--- DATASET EXTRACT ---
import Summits.ResolutionOfSingularities.ResolutionOfSingularities.Theorems.PAlterationPalterationThesisRRLU1OfLuAlphaPTorsor
import Summits.ResolutionOfSingularities.ResolutionOfSingularities.Theorems.PAlterationPalterationThesisPerfectTransfer
import Summits.ResolutionOfSingularities.ResolutionOfSingularities.Theorems.PAlterationPialtSplitGlue
import Summits.ResolutionOfSingularities.ResolutionOfSingularities.Theorems.PAlterationPalterationThesisGlue
import Summits.ResolutionOfSingularities.ResolutionOfSingularities.Theses.Valuative
import Summits.ResolutionOfSingularities.ResolutionOfSingularities.Theses.Descent
import HarnessLib

/-!
# `PalterationThesis` (crux stmt-ResolutionOfSingularities-0552), line `Sketch` rev. c5: the display —
# the crux from item 0641, the fact `Temkin2013`, two-model patching over PERFECT fields, and item 0549

Certification file of the line lead (c5) for the skeleton
`Cruxes/PalterationThesis/Lines/Sketch.lean` rev. c5 (`--supports stmt-0552`; it does not close
the item). The skeleton's four `sorry`s are `stub_luAlphaPTorsor : Valuative.LuAlphaPTorsor`
(item stmt-0641 by name), `stub_temkin2013 : Temkin2013` (the named fact by name),
`stub_twoModelPatchingPerfect` (`ProperModel.TwoModelPatching p` sliced at perfect ground
fields — the open core of crux stmt-0642) and `stub_descentPerfectToAll : Descent.DescentPerfectToAll`
(item stmt-0549 by name). This file proves, sorry-free, that they compose to the crux BY NAME,
and records the two by-products for the sibling cruxes of the route:

* `hasResolution_perfectField_of_temkin2013_luAlphaPTorsor_twoModelPatchingPerfect` — weak
  resolution over every PERFECT field of characteristic `p` from `Temkin2013`, the torsor crux
  at `p` and two-model patching over perfect fields of characteristic `p` (the RRLU1 input of
  item 0555's split glue is supplied by `rrLU1At_of_luAlphaPTorsorAt`, p141724);
* `pialt_of_temkin2013_luAlphaPTorsor_twoModelPatchingPerfect` — hence the crux `Pialt`
  (stmt-0555) over EVERY field from `Temkin2013`, `LuAlphaPTorsor` and two-model patching over
  PERFECT fields only (`Pialt` descends to perfect ground fields, `pialt_of_pialt_perfectField`,
  lead a2) — a new by-name edge for `PAlterationPialtCruxMap.lean`, whose route-Valuative entries
  need `PatchingRel` over all fields;
* `palterationThesis_of_luAlphaPTorsor_temkin2013_twoModelPatchingPerfect_descent` (registered
  sub-goal) — the crux from the four rev. c5 stubs, i.e. the skeleton's `PalterationThesis_of`
  with its stubs as hypotheses.

Sources: M. Temkin, J. Algebra 373 (2013), Thm. 1.3.2 and Rem. 1.3.5; O. Piltant, RACSAM 107
(2013), Prop. 5.1, Cor. 5.7; O. Zariski, Ann. of Math. 41 (1940) / 45 (1944).
-/

set_option linter.dupNamespace false -- mandated namespace of this single-conjunct summit

noncomputable section

open CategoryTheory AlgebraicGeometry
open Literature.AlgebraicGeometry.Resolution
open Summit.ResolutionOfSingularities.ResolutionOfSingularities
open Summit.ResolutionOfSingularities.ResolutionOfSingularities.Theorems.Pialt.RadiciallyRegular
  (hasResolution_perfectField_of_temkin2013_rrLU1Perfect_twoModelPatchingPerfect
    pialt_of_temkin2013_rrLU1Perfect_twoModelPatchingPerfect)
open Summit.ResolutionOfSingularities.ResolutionOfSingularities.Theorems.PalterationThesis.PerfectTransfer
  (palterationThesis_iff_perfect_and_descent pialtOver_and_picoverOver_iff_perfectField)

namespace Summit.ResolutionOfSingularities.ResolutionOfSingularities.Theorems.PalterationThesis.PerfectAtoms

/-- **Weak resolution over a PERFECT field of characteristic `p` from `Temkin2013`, the torsor
crux at `p`, and two-model patching over perfect fields of characteristic `p`.** The RRLU1 input
of `hasResolution_perfectField_of_temkin2013_rrLU1Perfect_twoModelPatchingPerfect` (item 0555's
split glue: Temkin's top chart, one-step radicial descents, Zariski–Piltant patching) is
`rrLU1At_of_luAlphaPTorsorAt` (Frobenius transport + torsor tower).
[cite: Temkin2013, Thm. 1.3.2 and Rem. 1.3.5 (i)–(ii); Piltant2013, Prop. 5.1 and Cor. 5.7] -/
theorem hasResolution_perfectField_of_temkin2013_luAlphaPTorsor_twoModelPatchingPerfect
    (hT : Temkin2013.{0}) {p : ℕ} [Fact p.Prime]
    (hLu : ∀ (k M : Type) [Field k] [CharP k p] [Field M] [Algebra k M] (O : ValuationSubring M)
      (A₀ : Subalgebra k M) (h₀ : A₀.toSubring ≤ O.toSubring) (t : M), A₀.FG → t ^ p ∈ A₀ →
      IsFractionRing (Algebra.adjoin k (insert t (A₀ : Set M))) M →
      IsRegularLocalRing (Localization.AtPrime
        (Ideal.comap (Subring.inclusion h₀) (IsLocalRing.maximalIdeal O))) →
      ∃ (A : Subalgebra k M) (h : A.toSubring ≤ O.toSubring), A₀ ≤ A ∧ t ∈ A ∧ A.FG ∧
        IsFractionRing A M ∧
        IsRegularLocalRing (Localization.AtPrime
          (Ideal.comap (Subring.inclusion h) (IsLocalRing.maximalIdeal O))))
    (hZ : ∀ (k : Type) [Field k] [CharP k p] [PerfectField k] (K : Type) [Field K] [Algebra k K]
      [Algebra.EssFiniteType k K], ∀ M₁ M₂ : ProperModel k K,
        ∃ (N : ProperModel k K) (φ₁ : N.Hom M₁) (φ₂ : N.Hom M₂), φ₁.RegLe ∧ φ₂.RegLe)
    (k : Type) [Field k] [CharP k p] [PerfectField k] (X : Scheme.{0}) (f : X ⟶ Spec (.of k))
    [IsSeparated f] [LocallyOfFiniteType f] [QuasiCompact f] [IsReduced X] :
    Scheme.HasResolution X :=
  hasResolution_perfectField_of_temkin2013_rrLU1Perfect_twoModelPatchingPerfect hT
    (fun k' K L _ _ _ _ _ _ _ _ _ => rrLU1At_of_luAlphaPTorsorAt p Fact.out k' hLu K L) hZ k X f

/-- **`Pialt` (crux stmt-0555) over EVERY field from `Temkin2013`, `LuAlphaPTorsor` (item
stmt-0641) and two-model patching over PERFECT fields of every prime characteristic** — by name;
`Pialt` descends to perfect ground fields (`pialt_of_pialt_perfectField`, inside item 0555's
split glue `pialt_of_temkin2013_rrLU1Perfect_twoModelPatchingPerfect`), and over a perfect field
the RRLU1 input is `rrLU1At_of_luAlphaPTorsor`.
[cite: Temkin2013, Thm. 1.3.2 and Rem. 1.3.5 (i)–(ii); Piltant2013, Prop. 5.1] -/
theorem pialt_of_temkin2013_luAlphaPTorsor_twoModelPatchingPerfect (hT : Temkin2013.{0})
    (hLu : Theses.Valuative.LuAlphaPTorsor)
    (hZ : ∀ p : ℕ, p.Prime → ∀ (k : Type) [Field k] [CharP k p] [PerfectField k] (K : Type)
      [Field K] [Algebra k K] [Algebra.EssFiniteType k K], ∀ M₁ M₂ : ProperModel k K,
        ∃ (N : ProperModel k K) (φ₁ : N.Hom M₁) (φ₂ : N.Hom M₂), φ₁.RegLe ∧ φ₂.RegLe) :
    Theses.PAlteration.Pialt :=
  pialt_of_temkin2013_rrLU1Perfect_twoModelPatchingPerfect hT
    (fun p hp k K L _ _ _ _ _ _ _ _ _ => rrLU1At_of_luAlphaPTorsor hLu p hp k K L) hZ

/-- **The rev. c5 display of the skeleton `Sketch`: the crux BY NAME from its four stubs** —
`LuAlphaPTorsor` (item stmt-0641), the named fact `Temkin2013`, two-model patching of proper
models over PERFECT fields of every prime characteristic (the open core of crux stmt-0642,
sliced), and `DescentPerfectToAll` (item stmt-0549): perfect-field transfer
(`palterationThesis_iff_perfect_and_descent`), the fieldwise sandwich
(`pialtOver_and_picoverOver_iff_perfectField`) and weak resolution over each perfect field
(`hasResolution_perfectField_of_temkin2013_luAlphaPTorsor_twoModelPatchingPerfect`). Registered
sub-goal of crux stmt-0552. [cite: Temkin2013, Thm. 1.3.2 and Rem. 1.3.5; Piltant2013, Prop. 5.1] -/
theorem palterationThesis_of_luAlphaPTorsor_temkin2013_twoModelPatchingPerfect_descent (hLu : Summit.ResolutionOfSingularities.ResolutionOfSingularities.Theses.Valuative.LuAlphaPTorsor) (hT : Literature.AlgebraicGeometry.Resolution.Temkin2013.{0}) (hZ : ∀ p : ℕ, p.Prime → ∀ (k : Type) [Field k] [CharP k p] [PerfectField k] (K : Type) [Field K] [Algebra k K] [Algebra.EssFiniteType k K], ∀ M₁ M₂ : Literature.AlgebraicGeometry.Resolution.ProperModel k K, ∃ (N : Literature.AlgebraicGeometry.Resolution.ProperModel k K) (φ₁ : N.Hom M₁) (φ₂ : N.Hom M₂), φ₁.RegLe ∧ φ₂.RegLe) (hD : Summit.ResolutionOfSingularities.ResolutionOfSingularities.Theses.Descent.DescentPerfectToAll) : Summit.ResolutionOfSingularities.ResolutionOfSingularities.Theses.PAlteration.PalterationThesis :=
  palterationThesis_iff_perfect_and_descent.mpr
    ⟨fun p hp K _ _ _ =>
        (pialtOver_and_picoverOver_iff_perfectField p hp K).mpr fun X f hs hl hq hr => by
          haveI : Fact p.Prime := ⟨hp⟩
          haveI := hs; haveI := hl; haveI := hq; haveI := hr
          exact hasResolution_perfectField_of_temkin2013_luAlphaPTorsor_twoModelPatchingPerfect
            hT (hLu p hp) (hZ p hp) K X f,
      hD⟩

end Summit.ResolutionOfSingularities.ResolutionOfSingularities.Theorems.PalterationThesis.PerfectAtoms

end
---
In the records above, how many lines contain the string "named"? Reply with the number only.

2